Sur une île paradisiaque au large de la Croatie, Julija, 17 ans, passe le plus clair de son temps à l’eau, et donc en maillot de bain. Ce corps solide et sensuel, et aussi mouvant qu’une murène une fois à l’eau, dérange le machisme traditionnel de la culture croate. Son père l’élève à la fois comme un garçon et comme une fille soumise. Mais quand un de ses vieux amis — ancien soupirant de sa femme — arrive sur l’île pour éventuellement lui acheter un terrain, l’équilibre de la famille dévit et grandit en tension.
La mer est ici partout, autour d’une nature austère. À la fois refuge et lieu de confrontation, elle est aussi le domaine du père, auquel il initie sa fille de manière plutôt masculine. Elle l’accompagne ainsi pêcher tôt le matin, apprend à harponner et à diriger un bateau. Toujours loin du reste du monde, celui de Julija se consume dans ce triangle entre ses parents et la mer. Elle est même devenue championne de plongée et d’apnée. Quand Javier, bel homme en proie à une vie privée en miettes — il est en instance de divorce — arrive sur l’île, le trio se plie en quatre pour lui plaire. La mère, le soir, s’habille pour lui, la fille doit réciter un poème composé par son père — dont elle omet à dessein le passage le concernant — et toujours aller se coucher quand son père le décide.
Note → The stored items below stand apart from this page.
import Summits.NavierStokesRegularity.NavierStokesRegularity.Theorems.EulerZoomLiouvillePowerGaugeEulerLiouvilleNeedleSphereSlices

/-!
# Reverse cone Tonelli: the volume of a cone sector is controlled by the chart discs
# (plate t39c-A of ROUND-38 «the waiting-time exponent»; crux E `PowerGaugeEulerLiouville`,
# stmt-NavierStokesRegularity-19832)

LANDING PLATE prepared by nsreg-p2 g33 (TEXT custody, DIRECTOR-NS #199 (1)) for a keyed PROVER hand
(`--supports stmt-NavierStokesRegularity-19832 --as helper`).  No Euler content.

ROUND-36's cone Tonelli (`NeedleSphereThinness.lintegral_cone_le`) bounds the iterated chart integral
`∫_{t ∈ I} ∫_{‖z‖ < θt} g(Φ_t z) dz dt` by the volume integral `∫ g` (the cone map has Jacobian `t/h ≥ 1`).
The race needs the REVERSE direction — the VOLUME of the fast tube from the AREA of the fast set in the
charts: on the aperture-`θ` cone the Jacobian is also `≤ 1/√(1 − θ²)`, whence

* `lintegral_sector_le`: for measurable `g ≥ 0`, measurable positive radii `I`, `0 < θ < 1`,
  `∫_{sector e I θ} g ≤ (1/√(1−θ²)) · ∫_{t ∈ I} ∫_{‖z‖ < θt} g (sphereChart e e₁ e₂ t z) dz dt`,
  `sector e I θ = {y : ‖y‖ ∈ I, ⟪y, e⟫ > √(1−θ²) ‖y‖}`;
* `mem_sector_of_inner_sq`: the closed `1/√3`-cone of `e` (minus the origin) lies in the sector of every
  aperture `θ` with `θ² > 2/3` — so the SIX signed frame directions cover `ℝ³ ∖ {0}` (with
  `NeedleSphereChart.exists_inner_sq_ge`).
[folklore: Tonelli, one-dimensional change of variables]
-/

set_option linter.dupNamespace false

open MeasureTheory Set Metric Real
open scoped RealInnerProductSpace ENNReal

namespace Summit.NavierStokesRegularity.NavierStokesRegularity.Theorems.PowerGaugeEulerLiouville.NeedleSectorTonelli

open NeedleDiscChart NeedleSphereChart NeedleThinness NeedleSphereThinness

variable {e e₁ e₂ : (EuclideanSpace ℝ (Fin 3))}

/-- The open cone SECTOR of aperture `θ` about `e` over the radii `I`:
`{y : ‖y‖ ∈ I, √(1 − θ²) ‖y‖ < ⟪y, e⟫}`. -/
def sector (e : (EuclideanSpace ℝ (Fin 3))) (I : Set ℝ) (θ : ℝ) : Set (EuclideanSpace ℝ (Fin 3)) :=
  (fun y : (EuclideanSpace ℝ (Fin 3)) => ‖y‖) ⁻¹' I ∩
    {y | Real.sqrt (1 - θ ^ 2) * ‖y‖ < ⟪y, e⟫}

/-- Membership in the sector. [definition unfolding] -/
theorem mem_sector {I : Set ℝ} {θ : ℝ} {y : (EuclideanSpace ℝ (Fin 3))} :
    y ∈ sector e I θ ↔ ‖y‖ ∈ I ∧ Real.sqrt (1 - θ ^ 2) * ‖y‖ < ⟪y, e⟫ := Iff.rfl

/-- The sector is measurable. [folklore] -/
theorem measurableSet_sector (e : (EuclideanSpace ℝ (Fin 3))) {I : Set ℝ} (hI : MeasurableSet I) (θ : ℝ) :
    MeasurableSet (sector e I θ) :=
  (measurable_norm hI).inter
    (measurableSet_lt (measurable_const.mul measurable_norm) (continuous_id.inner continuous_const).measurable)

/-- COVER: a nonzero `y` in the closed `1/√3`-cone of `e` (`⟪y,e⟫ ≥ 0`, `⟪y,e⟫² ≥ ‖y‖²/3`) lies in the sector of
every aperture `θ` with `2/3 < θ² ≤ 1`. [folklore] -/
theorem mem_sector_of_inner_sq {I : Set ℝ} {θ : ℝ} (hθ : 2 / 3 < θ ^ 2) (hθ1 : θ ^ 2 ≤ 1)
    {y : (EuclideanSpace ℝ (Fin 3))} (hyI : ‖y‖ ∈ I) (hy0 : y ≠ 0) (hpos : 0 ≤ ⟪y, e⟫)
    (hcone : ‖y‖ ^ 2 / 3 ≤ ⟪y, e⟫ ^ 2) : y ∈ sector e I θ := by
  refine ⟨hyI, ?_⟩
  have hn : 0 < ‖y‖ := norm_pos_iff.2 hy0
  have h1 : 0 ≤ 1 - θ ^ 2 := by linarith
  have hlt : (Real.sqrt (1 - θ ^ 2) * ‖y‖) ^ 2 < ⟪y, e⟫ ^ 2 := by
    rw [mul_pow, Real.sq_sqrt h1]
    have h13 : 1 - θ ^ 2 < 1 / 3 := by linarith
    have : (1 - θ ^ 2) * ‖y‖ ^ 2 < 1 / 3 * ‖y‖ ^ 2 := mul_lt_mul_of_pos_right h13 (pow_pos hn 2)
    linarith
  exact lt_of_pow_lt_pow_left₀ 2 hpos hlt

/-- **Reverse cone Tonelli.**  For measurable `g ≥ 0`, a measurable set of positive radii `I` and an aperture
`0 < θ < 1`: `∫_{sector e I θ} g ≤ (1/√(1−θ²)) ∫_{t ∈ I} ∫_{‖z‖ < θt} g (sphereChart e e₁ e₂ t z) dz dt`.
(In frame coordinates `y = s e + z₁ e₁ + z₂ e₂` the sector is `{(s, z) : s = √(t² − ‖z‖²), t ∈ I, ‖z‖ < θt}`;
the substitution `s ↦ t` has Jacobian `t/s ≤ 1/√(1−θ²)` there.) [folklore: Tonelli + 1-D change of variables] -/
theorem lintegral_sector_le (hon : Orthonormal ℝ ![e, e₁, e₂]) {g : (EuclideanSpace ℝ (Fin 3)) → ℝ≥0∞}
    (hg : Measurable g) {I : Set ℝ} (hI : MeasurableSet I) (hIpos : ∀ t ∈ I, 0 < t) {θ : ℝ} (hθ0 : 0 < θ)
    (hθ1 : θ < 1) :
    ∫⁻ y in sector e I θ, g y ≤ ENNReal.ofReal (1 / Real.sqrt (1 - θ ^ 2)) *
      ∫⁻ t in I, ∫⁻ z in ball (0 : ℂ) (θ * t), g (sphereChart e e₁ e₂ t z) := by
  have he : ‖e‖ = 1 := norm_frame₀ hon
  have h₁ : ‖e₁‖ = 1 := norm_frame₁ hon
  have h₂ : ‖e₂‖ = 1 := norm_frame₂ hon
  have he1 : ⟪e, e₁⟫ = 0 := inner_frame₀₁ hon
  have he2 : ⟪e, e₂⟫ = 0 := inner_frame₀₂ hon
  have h12 : ⟪e₁, e₂⟫ = 0 := inner_frame₁₂ hon
  have hθ2 : 0 < 1 - θ ^ 2 := by nlinarith
  set κ : ℝ := Real.sqrt (1 - θ ^ 2) with hκ
  have hκ0 : 0 < κ := Real.sqrt_pos.2 hθ2
  have hκsq : κ ^ 2 = 1 - θ ^ 2 := Real.sq_sqrt hθ2.le
  -- frame coordinates
  set b : OrthonormalBasis (Fin 3) ℝ (EuclideanSpace ℝ (Fin 3)) := OrthonormalBasis.mk hon (top_le_span_frame hon)
    with hbdef
  have hb : ⇑b = ![e, e₁, e₂] := OrthonormalBasis.coe_mk _ _
  have hb0 : b 0 = e := by rw [hb]; rfl
  have hb1 : b 1 = e₁ := by rw [hb]; rfl
  have hb2 : b 2 = e₂ := by rw [hb]; rfl
  set Ψ : ℝ × ℂ → (EuclideanSpace ℝ (Fin 3)) := ⇑b.repr.symm ∘ WithLp.toLp 2 ∘
    ⇑(MeasurableEquiv.piFinSuccAbove (fun _ : Fin 3 => ℝ) 0).symm ∘ Prod.map id ⇑Complex.measurableEquivPi with hΨdef
  have hΨ : MeasurePreserving Ψ := measurePreserving_frameCoords b
  have hΨapply : ∀ (s : ℝ) (z : ℂ), Ψ (s, z) = discChart (s • e) e₁ e₂ z := by
    intro s z
    rw [hΨdef, frameCoords_apply, hb0, hb1, hb2]
  have hchart : ∀ (t : ℝ) (z : ℂ), sphereChart e e₁ e₂ t z = Ψ (capHeight t z, z) := by
    intro t z
    rw [hΨapply, sphereChart]
  -- geometry of the frame coordinates
  have hnormsq : ∀ (s : ℝ) (z : ℂ), ‖Ψ (s, z)‖ ^ 2 = s ^ 2 + ‖z‖ ^ 2 := by
    intro s z
    have hc1 : ⟪s • e, e₁⟫ = 0 := by rw [real_inner_smul_left, he1, mul_zero]
    have hc2 : ⟪s • e, e₂⟫ = 0 := by rw [real_inner_smul_left, he2, mul_zero]
    rw [hΨapply, norm_discChart_sq h₁ h₂ h12 hc1 hc2, norm_smul, he, mul_one, Real.norm_eq_abs, sq_abs]
  have hinner : ∀ (s : ℝ) (z : ℂ), ⟪Ψ (s, z), e⟫ = s := by
    intro s z
    rw [hΨapply, show discChart (s • e) e₁ e₂ z = s • e + z.re • e₁ + z.im • e₂ from rfl, inner_add_left,
      inner_add_left, real_inner_smul_left, real_inner_smul_left, real_inner_smul_left,
      real_inner_self_eq_norm_sq, he, real_inner_comm e e₁, real_inner_comm e e₂, he1, he2]
    ring
  -- the sector in frame coordinates: `s = capHeight t z` with `t ∈ I`, `‖z‖ < θ t`
  have hsec : ∀ (s : ℝ) (z : ℂ), Ψ (s, z) ∈ sector e I θ →
      s ∈ (fun t : ℝ => capHeight t z) '' {t | t ∈ I ∧ ‖z‖ < θ * t} := by
    intro s z hmem
    rw [mem_sector, hinner] at hmem
    obtain ⟨htI, hlt⟩ := hmem
    set t : ℝ := ‖Ψ (s, z)‖ with htdef
    have ht0 : 0 ≤ t := norm_nonneg _
    have hs0 : 0 < s := lt_of_le_of_lt (mul_nonneg hκ0.le ht0) hlt
    have htsq : t ^ 2 = s ^ 2 + ‖z‖ ^ 2 := hnormsq s z
    have hzt : ‖z‖ < θ * t := by
      have h1 : κ ^ 2 * t ^ 2 < s ^ 2 := by
        have := hlt
        have h0 : 0 ≤ κ * t := mul_nonneg hκ0.le ht0
        nlinarith
      have h2 : ‖z‖ ^ 2 < (θ * t) ^ 2 := by rw [hκsq] at h1; nlinarith
      exact lt_of_pow_lt_pow_left₀ 2 (mul_nonneg hθ0.le ht0) h2
    refine ⟨t, ⟨htI, hzt⟩, ?_⟩
    show capHeight t z = s
    rw [capHeight, htsq, show s ^ 2 + ‖z‖ ^ 2 - ‖z‖ ^ 2 = s ^ 2 by ring, Real.sqrt_sq hs0.le]
  -- the pulled-back integrand
  have hSm : MeasurableSet (sector e I θ) := measurableSet_sector e hI θ
  set G : ℝ × ℂ → ℝ≥0∞ := fun p => (sector e I θ).indicator g (Ψ p) with hGdef
  have hGm : Measurable G := (hg.indicator hSm).comp hΨ.measurable
  -- Step 1: pull back to frame coordinates and slice in `z`
  have step1 : ∫⁻ y in sector e I θ, g y = ∫⁻ z, ∫⁻ s, G (s, z) := by
    have hsw : AEMeasurable (Function.uncurry fun (z : ℂ) (s : ℝ) => G (s, z)) (volume.prod volume) :=
      (hGm.comp measurable_swap).aemeasurable
    calc ∫⁻ y in sector e I θ, g y = ∫⁻ y, (sector e I θ).indicator g y := (lintegral_indicator hSm _).symm
      _ = ∫⁻ p : ℝ × ℂ, G p := (hΨ.lintegral_comp (hg.indicator hSm)).symm
      _ = ∫⁻ s, ∫⁻ z, G (s, z) := by
          rw [Measure.volume_eq_prod]
          exact lintegral_prod _ hGm.aemeasurable
      _ = ∫⁻ z, ∫⁻ s, G (s, z) := (lintegral_lintegral_swap hsw).symm
  -- Step 2: each `z`-fibre by the 1-D substitution with Jacobian `≤ 1/κ`
  have step2 : ∀ z : ℂ, ∫⁻ s, G (s, z) ≤
      ENNReal.ofReal (1 / κ) * ∫⁻ t in {t | t ∈ I ∧ ‖z‖ < θ * t}, g (sphereChart e e₁ e₂ t z) := by
    intro z
    set R : Set ℝ := {t | t ∈ I ∧ ‖z‖ < θ * t} with hRdef
    have hRm : MeasurableSet R := hI.inter (measurableSet_lt measurable_const (measurable_id.const_mul θ))
    have hRz : ∀ t ∈ R, ‖z‖ < t := by
      intro t ht
      have ht0 := hIpos t ht.1
      calc ‖z‖ < θ * t := ht.2
        _ ≤ 1 * t := mul_le_mul_of_nonneg_right hθ1.le ht0.le
        _ = t := one_mul t
    have hderiv : ∀ t ∈ R, HasDerivWithinAt (fun t : ℝ => capHeight t z) (t / capHeight t z) R t :=
      fun t ht => (hasDerivAt_capHeight_radius (hRz t ht)).hasDerivWithinAt
    have hinj := injOn_capHeight_radius z hRz
    -- `G (·, z)` is dominated by the indicator of the image
    have hdom : ∀ s, G (s, z) ≤ ((fun t : ℝ => capHeight t z) '' R).indicator (fun s => g (Ψ (s, z))) s := by
      intro s
      by_cases hmem : Ψ (s, z) ∈ sector e I θ
      · rw [hGdef]
        simp only
        rw [indicator_of_mem hmem, indicator_of_mem (hsec s z hmem)]
      · rw [hGdef]
        simp only
        rw [indicator_of_notMem hmem]
        exact bot_le
    -- Jacobian bound on the cone: `t / capHeight t z ≤ 1/κ`
    have hjac : ∀ t ∈ R, ENNReal.ofReal |t / capHeight t z| * g (Ψ (capHeight t z, z)) ≤
        ENNReal.ofReal (1 / κ) * g (sphereChart e e₁ e₂ t z) := by
      intro t ht
      have ht0 := hIpos t ht.1
      have hzt := hRz t ht
      have hh := capHeight_pos hzt
      have hhκ : κ * t ≤ capHeight t z := by
        have h1 : (κ * t) ^ 2 ≤ capHeight t z ^ 2 := by
          rw [capHeight_sq hzt.le, mul_pow, hκsq]
          have h2 : ‖z‖ ^ 2 ≤ (θ * t) ^ 2 := pow_le_pow_left₀ (norm_nonneg _) ht.2.le 2
          nlinarith
        exact (pow_le_pow_iff_left₀ (by positivity) (capHeight_nonneg t z) two_ne_zero).1 h1
      have hq : t / capHeight t z ≤ 1 / κ := by
        rw [div_le_div_iff₀ hh hκ0, one_mul]
        linarith
      have hq0 : 0 ≤ t / capHeight t z := div_nonneg ht0.le hh.le
      rw [abs_of_nonneg hq0, ← hchart]
      exact mul_le_mul_of_nonneg_right (ENNReal.ofReal_le_ofReal hq) bot_le
    calc ∫⁻ s, G (s, z) ≤ ∫⁻ s, ((fun t : ℝ => capHeight t z) '' R).indicator (fun s => g (Ψ (s, z))) s :=
          lintegral_mono hdom
      _ ≤ ∫⁻ s in (fun t : ℝ => capHeight t z) '' R, g (Ψ (s, z)) := lintegral_indicator_le _ _
      _ = ∫⁻ t in R, ENNReal.ofReal |t / capHeight t z| * g (Ψ (capHeight t z, z)) :=
          lintegral_image_eq_lintegral_abs_deriv_mul hRm hderiv hinj _
      _ ≤ ∫⁻ t in R, ENNReal.ofReal (1 / κ) * g (sphereChart e e₁ e₂ t z) := setLIntegral_mono' hRm hjac
      _ = ENNReal.ofReal (1 / κ) * ∫⁻ t in R, g (sphereChart e e₁ e₂ t z) := by
          rw [lintegral_const_mul' _ _ ENNReal.ofReal_ne_top]
  -- Step 3: reassemble the cone integral
  set K : Set (ℝ × ℂ) := {p | p.1 ∈ I ∧ ‖p.2‖ < θ * p.1} with hKdef
  have hKm : MeasurableSet K :=
    (measurable_fst hI).inter (measurableSet_lt continuous_snd.norm.measurable (measurable_fst.const_mul θ))
  set H : ℝ × ℂ → ℝ≥0∞ := K.indicator fun p => g (sphereChart e e₁ e₂ p.1 p.2) with hHdef
  have hHm : Measurable H := (hg.comp (continuous_sphereChart₂ e e₁ e₂).measurable).indicator hKm
  have step3 : ∀ z : ℂ, ∫⁻ t in {t | t ∈ I ∧ ‖z‖ < θ * t}, g (sphereChart e e₁ e₂ t z) = ∫⁻ t, H (t, z) := by
    intro z
    have hRm : MeasurableSet {t | t ∈ I ∧ ‖z‖ < θ * t} :=
      hI.inter (measurableSet_lt measurable_const (measurable_id.const_mul θ))
    rw [← lintegral_indicator hRm]
    refine lintegral_congr fun t => ?_
    by_cases h : t ∈ I ∧ ‖z‖ < θ * t
    · have hK : (t, z) ∈ K := h
      have hR : t ∈ {t | t ∈ I ∧ ‖z‖ < θ * t} := h
      rw [hHdef, indicator_of_mem hK, indicator_of_mem hR]
    · have hK : (t, z) ∉ K := h
      have hR : t ∉ {t | t ∈ I ∧ ‖z‖ < θ * t} := h
      rw [hHdef, indicator_of_notMem hK, indicator_of_notMem hR]
  have step4 : ∫⁻ z, ∫⁻ t, H (t, z) = ∫⁻ t in I, ∫⁻ z in ball (0 : ℂ) (θ * t), g (sphereChart e e₁ e₂ t z) := by
    have hsw : AEMeasurable (Function.uncurry fun (z : ℂ) (t : ℝ) => H (t, z)) (volume.prod volume) :=
      (hHm.comp measurable_swap).aemeasurable
    calc ∫⁻ z, ∫⁻ t, H (t, z) = ∫⁻ t, ∫⁻ z, H (t, z) := lintegral_lintegral_swap hsw
      _ = ∫⁻ t, I.indicator (fun t => ∫⁻ z in ball (0 : ℂ) (θ * t), g (sphereChart e e₁ e₂ t z)) t := by
          refine lintegral_congr fun t => ?_
          by_cases ht : t ∈ I
          · rw [indicator_of_mem ht, ← lintegral_indicator measurableSet_ball]
            refine lintegral_congr fun z => ?_
            by_cases hz : z ∈ ball (0 : ℂ) (θ * t)
            · have hK : (t, z) ∈ K := ⟨ht, mem_ball_zero_iff.1 hz⟩
              rw [hHdef, indicator_of_mem hK, indicator_of_mem hz]
            · have hK : (t, z) ∉ K := fun h => hz (mem_ball_zero_iff.2 h.2)
              rw [hHdef, indicator_of_notMem hK, indicator_of_notMem hz]
          · rw [indicator_of_notMem ht]
            have h0 : ∀ z, H (t, z) = 0 := fun z => by
              have hK : (t, z) ∉ K := fun h => ht h.1
              rw [hHdef, indicator_of_notMem hK]
            simp [h0]
      _ = ∫⁻ t in I, ∫⁻ z in ball (0 : ℂ) (θ * t), g (sphereChart e e₁ e₂ t z) := lintegral_indicator hI _
  -- assemble
  calc ∫⁻ y in sector e I θ, g y = ∫⁻ z, ∫⁻ s, G (s, z) := step1
    _ ≤ ∫⁻ z, ENNReal.ofReal (1 / κ) * ∫⁻ t in {t | t ∈ I ∧ ‖z‖ < θ * t}, g (sphereChart e e₁ e₂ t z) :=
        lintegral_mono step2
    _ = ENNReal.ofReal (1 / κ) * ∫⁻ z, ∫⁻ t, H (t, z) := by
        rw [← lintegral_const_mul' _ _ ENNReal.ofReal_ne_top]
        refine lintegral_congr fun z => ?_
        rw [step3 z]
    _ = ENNReal.ofReal (1 / κ) * ∫⁻ t in I, ∫⁻ z in ball (0 : ℂ) (θ * t), g (sphereChart e e₁ e₂ t z) := by
        rw [step4]

end Summit.NavierStokesRegularity.NavierStokesRegularity.Theorems.PowerGaugeEulerLiouville.NeedleSectorTonelli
La force du père se réduit quasiment à celle qu’il exerce sur les deux femmes qui partagent sa vie, si ce n’est quand il pêche ou navigue.
Alors que Javier apporte un peu de fantaisie à leur quotidien, Julija voit en lui le père qu’elle voudrait avoir, lui qui lui donne confiance en elle et la pousse à faire des études, et tente de pousser sa mère dans ses bras. Un léger jeu de séduction s’opère aussi de son côté quand elle découvre qu’elle peut lui plaire. Beaucoup d’ambiguïtés, donc, qui ne trouvent jamais de résolution. Ce jeu que l’on pourrait trouver malsain, ou mal à propos, ne l’est aucunement dans le film. Il apparaît plutôt comme la naissance du désir, au sens large, celui qui pousse à sortir des sentiers battus, du connu de la famille, pour prendre son envol. Javier représente en quelque sorte l’homme qui pourra l’ouvrir à l’aventure, comme toutes les jeunes filles en rêvent.
En parallèle, le père tente, sans remords, de vendre un terrain sur lequel des personnes sont mortes brûlées et dont les ossements jonchent la terre. Face à son père violent et directif, Julija s’échappe vers la mer et prend de plus en plus de libertés. Jusqu’à se faire enfermer, un soir, la veille du départ de Javier, sous le cri castrateur du père : “Tu n’iras nulle part !”. Ce à quoi la mère n’émet pas d’objection. Cela donne une scène magnifique où l’on voit Julija, livrée à elle-même, attendant d’être sauvée par Javier — qu’elle prend à la fois pour un prince charmant et un père — lever une trappe au sol qui donne directement sur l’eau au beau milieu d’une grotte.
Confrontée à la possibilité de la mort, elle plonge et tente, seule, de trouver le chemin de sa liberté. Cette fable sur la condition féminine en Croatie, mais pas que, se déploie avec brio autour de la thématique de la mer, source de vie, et de l’ambivalence du mâle, joueur et destructeur, parfois protecteur. C’est aussi un film intéressant sur la complexité de la liberté, toujours prise en filet entre le réel et les rêves.